Requirement ▸
List each line of the data that holds the word "geometric".

#### Extracted data ####

/-- **Fox–Milnor, algebraic half.** Let `K` be a knot, `x` a base point of its complement,
`e : π₁(S³ ∖ K, x)ᵃᵇ ≃* ℤ`, and suppose the Alexander module of `G = π₁(S³ ∖ K, x)` has a square
presentation (generators `g₁, …, gₙ`, a matrix `P` of relations generating all relations) whose
matrix, pushed to `ℤ[t, t⁻¹]` along `e`, is `V − tVᵀ` for a **metabolic** integer matrix `V`
(congruent by a unimodular `Q`, after reindexing, to `(0 A; B D)` with square blocks of equal
size). Then every Alexander polynomial `Δ` of `K` has the form `Δ = u · f · f(t⁻¹)` with
`f ∈ ℤ[t, t⁻¹]` and `u` a unit. This is the algebraic half of Fox–Milnor (1966), Thm. 2, in the
form of Livingston (2005), §3.3 / Kauffman (1987), Thm. 8.3 (ii); the geometric half (a slice knot
has such a presentation: a Seifert matrix `V` presents the Alexander module by `V − tVᵀ`, Rolfsen
(1976) §8.C, and is metabolic for a slice knot, Livingston Thm. 2.6) is the hypothesis.
Ambiguities of `Knot.IsAlexanderPolynomial`: the base point is moved by
`IsAlexanderPolynomial.of_mulEquiv_holds`, the identification `Gᵃᵇ ≃* ℤ` is `e` or `e` followed by
inversion (`FoxMilnor.mulEquiv_eq_or_eq_trans_inv`, `laurentEquivOfMulEquiv_trans_inv`), and two
generators of the principal ideal `(Δ)` of the domain `ℤ[t, t⁻¹]` differ by a unit.
[cite: Livingston2005, §3.3] [cite: FoxMilnor1966, Thm. 2] -/
theorem exists_eq_mul_invert_of_metabolic_presentation (K : Knot) (x : K.complement)
    (e : Abelianization (K.group x) ≃* Multiplicative ℤ) {n : ℕ}
    (g : Fin n → alexanderModule (K.group x))
    (hg : Submodule.span (MonoidAlgebra ℤ (Abelianization (K.group x))) (Set.range g) = ⊤)
    (P : Matrix (Fin n) (Fin n) (MonoidAlgebra ℤ (Abelianization (K.group x))))
    (hP : ∀ t, ∑ l, P t l • g l = 0)
    (hgen : ∀ ρ : Fin n → MonoidAlgebra ℤ (Abelianization (K.group x)), ∑ l, ρ l • g l = 0 →
      ρ ∈ Submodule.span (MonoidAlgebra ℤ (Abelianization (K.group x))) (Set.range P))
    (V : Matrix (Fin n) (Fin n) ℤ)
    (hPV : P.map (laurentEquivOfMulEquiv (K.group x) e) =
      V.map (C : ℤ →+* ℤ[T;T⁻¹]) - (T 1 : ℤ[T;T⁻¹]) • (V.map (C : ℤ →+* ℤ[T;T⁻¹]))ᵀ)
    {m : Type} [Fintype m] [DecidableEq m] (Q : Matrix (Fin n) (Fin n) ℤ) (hQ : IsUnit Q.det)
    (σ : m ⊕ m ≃ Fin n) (A B D : Matrix m m ℤ) (hV : Qᵀ * V * Q = reindex σ σ (fromBlocks 0 A B D))
    {Δ : ℤ[T;T⁻¹]} (hΔ : K.IsAlexanderPolynomial Δ) :
    ∃ (f : ℤ[T;T⁻¹]) (u : ℤ[T;T⁻¹]ˣ), Δ = ↑u * f * LaurentPolynomial.invert f := by
  -- push the integer data to `ℤ[t, t⁻¹]`
  have hQ' : IsUnit (Q.map (C : ℤ →+* ℤ[T;T⁻¹])).det := by
    rw [← RingHom.mapMatrix_apply, ← RingHom.map_det]
    exact hQ.map _
  have hV' : (Q.map (C : ℤ →+* ℤ[T;T⁻¹]))ᵀ * V.map (C : ℤ →+* ℤ[T;T⁻¹]) *
      Q.map (C : ℤ →+* ℤ[T;T⁻¹]) = reindex σ σ (fromBlocks 0 (A.map (C : ℤ →+* ℤ[T;T⁻¹]))
        (B.map (C : ℤ →+* ℤ[T;T⁻¹])) (D.map (C : ℤ →+* ℤ[T;T⁻¹]))) := by
    rw [← transpose_map, ← Matrix.map_mul, ← Matrix.map_mul, hV, reindex_apply, reindex_apply,
      ← submatrix_map, fromBlocks_map, Matrix.map_zero _ (map_zero _)]
  -- the Alexander ideal is `(det P)`, and `det` of the pushed matrix is `u₀ f f̄`
  have hI : alexanderIdeal (K.group x) = Ideal.span {P.det} :=
    alexanderIdeal_eq_span_det_of_square_presentation (K.group x) g hg P hP hgen
  obtain ⟨f, u₀, hf⟩ := exists_det_sub_T_smul_transpose_eq_of_metabolic _ _ hQ' σ
    (map_C_map_invert A) (map_C_map_invert B) _ hV'
  have hdet : laurentEquivOfMulEquiv (K.group x) e P.det = ↑u₀ * f * invert f := by
    rw [RingEquiv.map_det, RingEquiv.mapMatrix_apply, hPV, hf]
  have hmap : (alexanderIdeal (K.group x)).map (laurentEquivOfMulEquiv (K.group x) e) =
      Ideal.span {↑u₀ * f * invert f} := by
    rw [hI, Ideal.map_span, Set.image_singleton, hdet]
  -- move the base point of `hΔ` to `x`
  haveI : ComplementFacts := complementFacts_holds
  obtain ⟨x', hx'⟩ := hΔ
  obtain ⟨e', he'⟩ : Literature.Topology.FourManifolds.IsAlexanderPolynomial (K.group x) Δ :=
    IsAlexanderPolynomial.of_mulEquiv_holds hx' (K.groupMulEquiv x' x)
  -- `e'` is `e` or `e` followed by inversion
  rcases mulEquiv_eq_or_eq_trans_inv e e' with rfl | rfl
  · rw [hmap] at he'
    exact exists_eq_mul_invert_of_span_eq he'.symm rfl
  · rw [laurentEquivOfMulEquiv_trans_inv, ← Ideal.map_coe, RingEquiv.coe_ringHom_trans,
      ← Ideal.map_map, Ideal.map_coe, Ideal.map_coe, hmap, Ideal.map_span,
      Set.image_singleton] at he'
    obtain ⟨f', u', hf'⟩ := exists_invert_eq_mul_invert f u₀
    refine exists_eq_mul_invert_of_span_eq he'.symm (f := f') (u := u') ?_
    rw [← hf']
    rfl

end Knot

/-! ## The named facts of `SliceKnots.lean` from the geometric half -/

/-- **Reduction of the topological Fox–Milnor fact to its geometric half.** If every topologically
slice knot admits, at some base point and for some `e : Gᵃᵇ ≃* ℤ`, a square presentation of the
Alexander module of its group whose matrix pushed to `ℤ[t, t⁻¹]` is `V − tVᵀ` for a metabolic
integer matrix `V` (Seifert matrix of a Seifert surface, Rolfsen (1976) §8.C; metabolic because the
knot bounds a flat disc, Livingston (2005) Thm. 2.6 with §6 for the locally flat category), then
`exists_eq_mul_invert_of_isTopologicallySlice` holds. The hypothesis is the part of Fox–Milnor's
theorem not yet in the tree; it is an explicit hypothesis here, not a named fact.
[cite: Livingston2005, Thm. 2.6, §3.3, §6] [cite: FoxMilnor1966, Thm. 2] -/
theorem exists_eq_mul_invert_of_isTopologicallySlice_of_presentation
    (h : ∀ K : Knot, K.IsTopologicallySlice →
      ∃ (x : K.complement) (e : Abelianization (K.group x) ≃* Multiplicative ℤ) (n : ℕ)
        (g : Fin n → alexanderModule (K.group x))
        (P : Matrix (Fin n) (Fin n) (MonoidAlgebra ℤ (Abelianization (K.group x))))
        (V Q : Matrix (Fin n) (Fin n) ℤ) (k : ℕ) (σ : Fin k ⊕ Fin k ≃ Fin n)
        (A B D : Matrix (Fin k) (Fin k) ℤ),
        Submodule.span (MonoidAlgebra ℤ (Abelianization (K.group x))) (Set.range g) = ⊤ ∧
        (∀ t, ∑ l, P t l • g l = 0) ∧
        (∀ ρ : Fin n → MonoidAlgebra ℤ (Abelianization (K.group x)), ∑ l, ρ l • g l = 0 →
          ρ ∈ Submodule.span (MonoidAlgebra ℤ (Abelianization (K.group x))) (Set.range P)) ∧
        P.map (laurentEquivOfMulEquiv (K.group x) e) =
          V.map (C : ℤ →+* ℤ[T;T⁻¹]) - (T 1 : ℤ[T;T⁻¹]) • (V.map (C : ℤ →+* ℤ[T;T⁻¹]))ᵀ ∧
        IsUnit Q.det ∧ Qᵀ * V * Q = reindex σ σ (fromBlocks 0 A B D)) :
    exists_eq_mul_invert_of_isTopologicallySlice := by
  intro K hK Δ hΔ
  obtain ⟨x, e, n, g, P, V, Q, k, σ, A, B, D, hg, hP, hgen, hPV, hQ, hV⟩ := h K hK
  exact K.exists_eq_mul_invert_of_metabolic_presentation x e g hg P hP hgen V hPV Q hQ σ A B D hV hΔ

/-- **Reduction of the smooth Fox–Milnor fact to its geometric half** (same statement for smoothly
slice knots; Kauffman (1987), Thm. 8.2–8.3; Livingston (2005), Thm. 2.6 and §3.3).
[cite: Kauffman1987, Ch. VIII Thm. 8.3] [cite: FoxMilnor1966, Thm. 2] -/
theorem exists_eq_mul_invert_of_isSmoothlySlice_of_presentation
    (h : ∀ K : Knot, K.IsSmoothlySlice →
      ∃ (x : K.complement) (e : Abelianization (K.group x) ≃* Multiplicative ℤ) (n : ℕ)
        (g : Fin n → alexanderModule (K.group x))
        (P : Matrix (Fin n) (Fin n) (MonoidAlgebra ℤ (Abelianization (K.group x))))
        (V Q : Matrix (Fin n) (Fin n) ℤ) (k : ℕ) (σ : Fin k ⊕ Fin k ≃ Fin n)
        (A B D : Matrix (Fin k) (Fin k) ℤ),
        Submodule.span (MonoidAlgebra ℤ (Abelianization (K.group x))) (Set.range g) = ⊤ ∧
        (∀ t, ∑ l, P t l • g l = 0) ∧
        (∀ ρ : Fin n → MonoidAlgebra ℤ (Abelianization (K.group x)), ∑ l, ρ l • g l = 0 →
          ρ ∈ Submodule.span (MonoidAlgebra ℤ (Abelianization (K.group x))) (Set.range P)) ∧
        P.map (laurentEquivOfMulEquiv (K.group x) e) =
          V.map (C : ℤ →+* ℤ[T;T⁻¹]) - (T 1 : ℤ[T;T⁻¹]) • (V.map (C : ℤ →+* ℤ[T;T⁻¹]))ᵀ ∧
        IsUnit Q.det ∧ Qᵀ * V * Q = reindex σ σ (fromBlocks 0 A B D)) :
    exists_eq_mul_invert_of_isSmoothlySlice := by
  intro K hK Δ hΔ
  obtain ⟨x, e, n, g, P, V, Q, k, σ, A, B, D, hg, hP, hgen, hPV, hQ, hV⟩ := h K hK
  exact K.exists_eq_mul_invert_of_metabolic_presentation x e g hg P hP hgen V hPV Q hQ σ A B D hV hΔ

end Literature.Topology.FourManifolds
/-!
# Route `Q8SymplecticPowers`, crux K1Q — bireflection recognition RELATIVE to an invariant subspace
# (the d6 meridian moves the two merging `(−2)`-classes, so `γ ≡ 1 mod V₁ ⊕ V₂` holds on `ker(τ*² + 1)`, not on all of `H²`)

Support file for crux K1Q (stmt-HodgeConjecture-24190; `--supports … --as helper`). Prover seat `hodge-nonav-prover-Ax` (g18).
Sequel of `Q8BireflectionRecognition` ∕ `Q8BireflectionRecognitionPoincare` (g17), which convert the LOCAL-MONODROMY SHAPE of a d6
meridian `γ` (two `A`-rotated vanishing planes `V₁ ⊥ V₂`, `γ = A` on `V₁`, `γ = A⁻¹` on `V₂`, `γ ≡ 1 mod V₁ ⊕ V₂`) into the `h_bi`
clause of stub S5 `stub_monodromyBireflectionQ`. Those two theorems ask `γ x − x ∈ V₁ ⊔ V₂` for EVERY `x ∈ H = H²(X_s; ℚ)`. The
geometry of the d6 degeneration (memo ROUTE-P3v27 §1 (C22)) does not give that: near each of the two `A₃`-type points the member is
the minimal resolution of `{XY = S⁴ + ε}/ι`, whose two `A₁` points `S = 0, X = −Y, X² = −ε` are EXCHANGED by the meridian (`ε ↦ e^{2πiθ}ε`),
so `γ` swaps the classes `E₁, E₂` of the two `(−2)`-curves — `γ E₁ − E₁ = E₂ − E₁ ∉ V₁ ⊕ V₂`. These classes are fixed by the deck
generator `τ` (`τ : S ↦ iS` fixes both points), i.e. lie in `ker(A − 1) ⊆ ker(A² − 1)`, which is `Q`-orthogonal to `ker(A² + 1) ⊇ V₁ ⊕ V₂`;
on `ker(A² + 1)` the shape `γ x − x ∈ V₁ ⊔ V₂` DOES hold. This file supplies the matching algebra:

* §1 `map_baseChange_comap` — transport `((W ∩ U)_L ↦ W_L)` along `φ_U = (U ↪ H)_L` for `W ≤ U`.
* §2 **`exists_bireflection_datum_of_localMonodromy_relative`** — the recognition theorem with `γ x − x ∈ V₁ ⊔ V₂` asked only for
  `x` in a subspace `U ≥ W` stable under `A, B, γ` on which `Q` is non-degenerate (reduction to the g17 theorem applied to the
  `K`-space `U`, then push-forward along `φ_U`).
* §3 **`exists_bireflection_datum_of_localMonodromy_sq`** — the instance `U = ker(A² + 1)` (`= eigenspace (A ^ 2) (−1)`, the
  ambient of S5's `Mv`): if `A` is a `Q`-isometry of order dividing `4`, `B` commutes with `A²` and `γ` with `A`, then `Q` is
  automatically non-degenerate on `U` and `U` is stable, so ONLY global Poincaré duality (`Q` non-degenerate on `H`) and the shape
  on `ker(A² + 1)` are needed — the target the geometric bricks L6-4∕L6-6 should aim at.

HONEST FRAMING: linear algebra only (axioms standard, no named fact); the geometric bricks L6-1…L6-6 are NOT touched; K1Q ∕ HC NOT
proved; item 24190 OPEN.
-/

noncomputable section
/-!
# `MatrixPointInterpolation.TightWindows` (stmt-MatrixMultiplication-18939) — Negative lane:
# every masquerade is loose, part 1 (the anti-Riemann–Roch inequality)

Port to the tree of the crux-strategist's negation-lens file
`Cruxes/TightWindows/LooseMasquerades.lean` (planner-cstrat-stmt-MatrixMultiplication-18939-b1-0,
2026-08-17; kernel-checked there), by the crux disprover, now that its literature inputs are vendored
(`Literature.Algebra.PolynomialIdentities.{CentralPolynomialsMatrix, GenericMatricesGrowth}`).
This part (no new definitions — local notation over the vendored vocabulary `matEval`,
`IsMatrixIdentity`, `MonoidAlgebra.supported`): two-letter polynomials `NCP`, evaluation `evM`,
the degree filtration `Pd⟦D⟧`, identities `IsId`, the word-function map `evF⟦k⟧` (the image of
`Pd⟦D⟧` has dimension `genericWordDim k D`, the quantity bounded by the crux), the window in
polynomial form, and the
**anti-Riemann–Roch inequality** `finrank_add_wordDim_le`:

if `z ∈ Pd g` is central modulo the identities of `M_k` and multiplication by `z - ζ` reflects
identities for every scalar `ζ`, then at a pair `A` generating `M_n` in degree `d` and masquerading
as `M_k` to degree `2d` one has, for `g ≤ j ≤ 2d`,

    dim span{w(A) : |w| ≤ j} + genericWordDim k (j - g) ≤ genericWordDim k j,

because `z(A)` is a scalar `ζ` (it commutes with the generators inside the window), so evaluation
at `A` kills `(z - ζ)·Pd (j - g)` on top of the identities, and `(z - ζ)·` reflects identities.
Part 2 (`LooseMasquerades.lean`, same directory) turns this into `LongMasquerade → ¬ TightWindows`.
-/

namespace Summit.MatrixMultiplication.MatrixMultiplication.Theorems

namespace TightWindowsLoose

open scoped BigOperators
open Matrix
open Literature.Algebra.PolynomialIdentities

/-! ## Local notation: two-letter polynomials, evaluation, degree filtration, identities

(`local notation`, so that this negative-lane file declares no new definitions; the vocabulary is
the vendored one of `Literature.Algebra.PolynomialIdentities`.) -/

set_option quotPrecheck false

/-- Words in the two letters `0, 1` (local notation). [folklore] -/
local notation "Wd" => FreeMonoid (Fin 2)
/-- Non-commutative polynomials `ℂ⟨x₀, x₁⟩` = the monoid algebra of the free monoid (local notation).
[folklore] -/
local notation "NCP" => MonoidAlgebra ℂ (FreeMonoid (Fin 2))
/-- Evaluation at a pair of matrices: the vendored `matEval` (local notation). [folklore] -/
local notation "evM" => Literature.Algebra.PolynomialIdentities.matEval
/-- The degree filtration `Pd⟦D⟧`: polynomials supported on words of length `≤ D` (local notation).
[folklore] -/
local notation:max "Pd⟦" D "⟧" =>
  (MonoidAlgebra.supported ℂ ℂ (setOf fun w : FreeMonoid (Fin 2) => (FreeMonoid.toList w).length ≤ D) :
    Submodule ℂ (MonoidAlgebra ℂ (FreeMonoid (Fin 2))))
/-- Identities of `M_k(ℂ)`: the vendored `IsMatrixIdentity` (local notation). [folklore] -/
local notation "IsId" => Literature.Algebra.PolynomialIdentities.IsMatrixIdentity
/-- `evF⟦k⟧`: evaluation as a linear map into functions on pairs of `k × k` matrices (local
notation). [folklore] -/
local notation:max "evF⟦" k "⟧" =>
  (LinearMap.pi fun B : (Fin 2 → Matrix (Fin k) (Fin k) ℂ) =>
    (Literature.Algebra.PolynomialIdentities.matEval B).toLinearMap :
    MonoidAlgebra ℂ (FreeMonoid (Fin 2)) →ₗ[ℂ] ((Fin 2 → Matrix (Fin k) (Fin k) ℂ) → Matrix (Fin k) (Fin k) ℂ))





/-! ## Words, evaluation -/

/-- Evaluation of a monomial `c·w` at `B`: `c • w(B)`. [folklore] -/
theorem evM_single {m : ℕ} (B : Fin 2 → Matrix (Fin m) (Fin m) ℂ) (w : Wd) (c : ℂ) :
    evM B (MonoidAlgebra.single w c) = c • (w.toList.map B).prod := by
  rw [Literature.Algebra.PolynomialIdentities.matEval_single, FreeMonoid.lift_apply]

/-- Evaluation of a letter is the corresponding matrix. [folklore] -/
theorem evM_of {m : ℕ} (B : Fin 2 → Matrix (Fin m) (Fin m) ℂ) (i : Fin 2) :
    evM B (MonoidAlgebra.single (FreeMonoid.of i) 1) = B i := by
  rw [evM_single, one_smul, FreeMonoid.toList_of, List.map_singleton, List.prod_singleton]

/-- Evaluation as a finite sum over the support. [folklore] -/
theorem evM_apply {m : ℕ} (B : Fin 2 → Matrix (Fin m) (Fin m) ℂ) (p : NCP) :
    evM B p = ∑ w ∈ p.coeff.support, p.coeff w • (w.toList.map B).prod := by
  rw [Literature.Algebra.PolynomialIdentities.matEval, MonoidAlgebra.lift_apply, Finsupp.sum]
  simp only [FreeMonoid.lift_apply]

/-! ## The degree filtration -/

/-- Membership in the degree filtration: every word of the support has length `≤ D`. [folklore] -/
theorem mem_Pd {D : ℕ} {p : NCP} : p ∈ Pd⟦D⟧ ↔ ∀ w ∈ p.coeff.support, w.toList.length ≤ D := by
  rw [MonoidAlgebra.mem_supported]
  exact Iff.rfl

/-- The degree filtration is increasing. [folklore] -/
theorem Pd_mono {a b : ℕ} (h : a ≤ b) : Pd⟦a⟧ ≤ Pd⟦b⟧ :=
  MonoidAlgebra.supported_mono fun w (hw : w.toList.length ≤ a) => le_trans hw h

####

Answer to the problem ▸
form of Livingston (2005), §3.3 / Kauffman (1987), Thm. 8.3 (ii); the geometric half (a slice knot
/-! ## The named facts of `SliceKnots.lean` from the geometric half -/
/-- **Reduction of the topological Fox–Milnor fact to its geometric half.** If every topologically
/-- **Reduction of the smooth Fox–Milnor fact to its geometric half** (same statement for smoothly
  on `ker(A² + 1)` are needed — the target the geometric bricks L6-4∕L6-6 should aim at.
HONEST FRAMING: linear algebra only (axioms standard, no named fact); the geometric bricks L6-1…L6-6 are NOT touched; K1Q ∕ HC NOT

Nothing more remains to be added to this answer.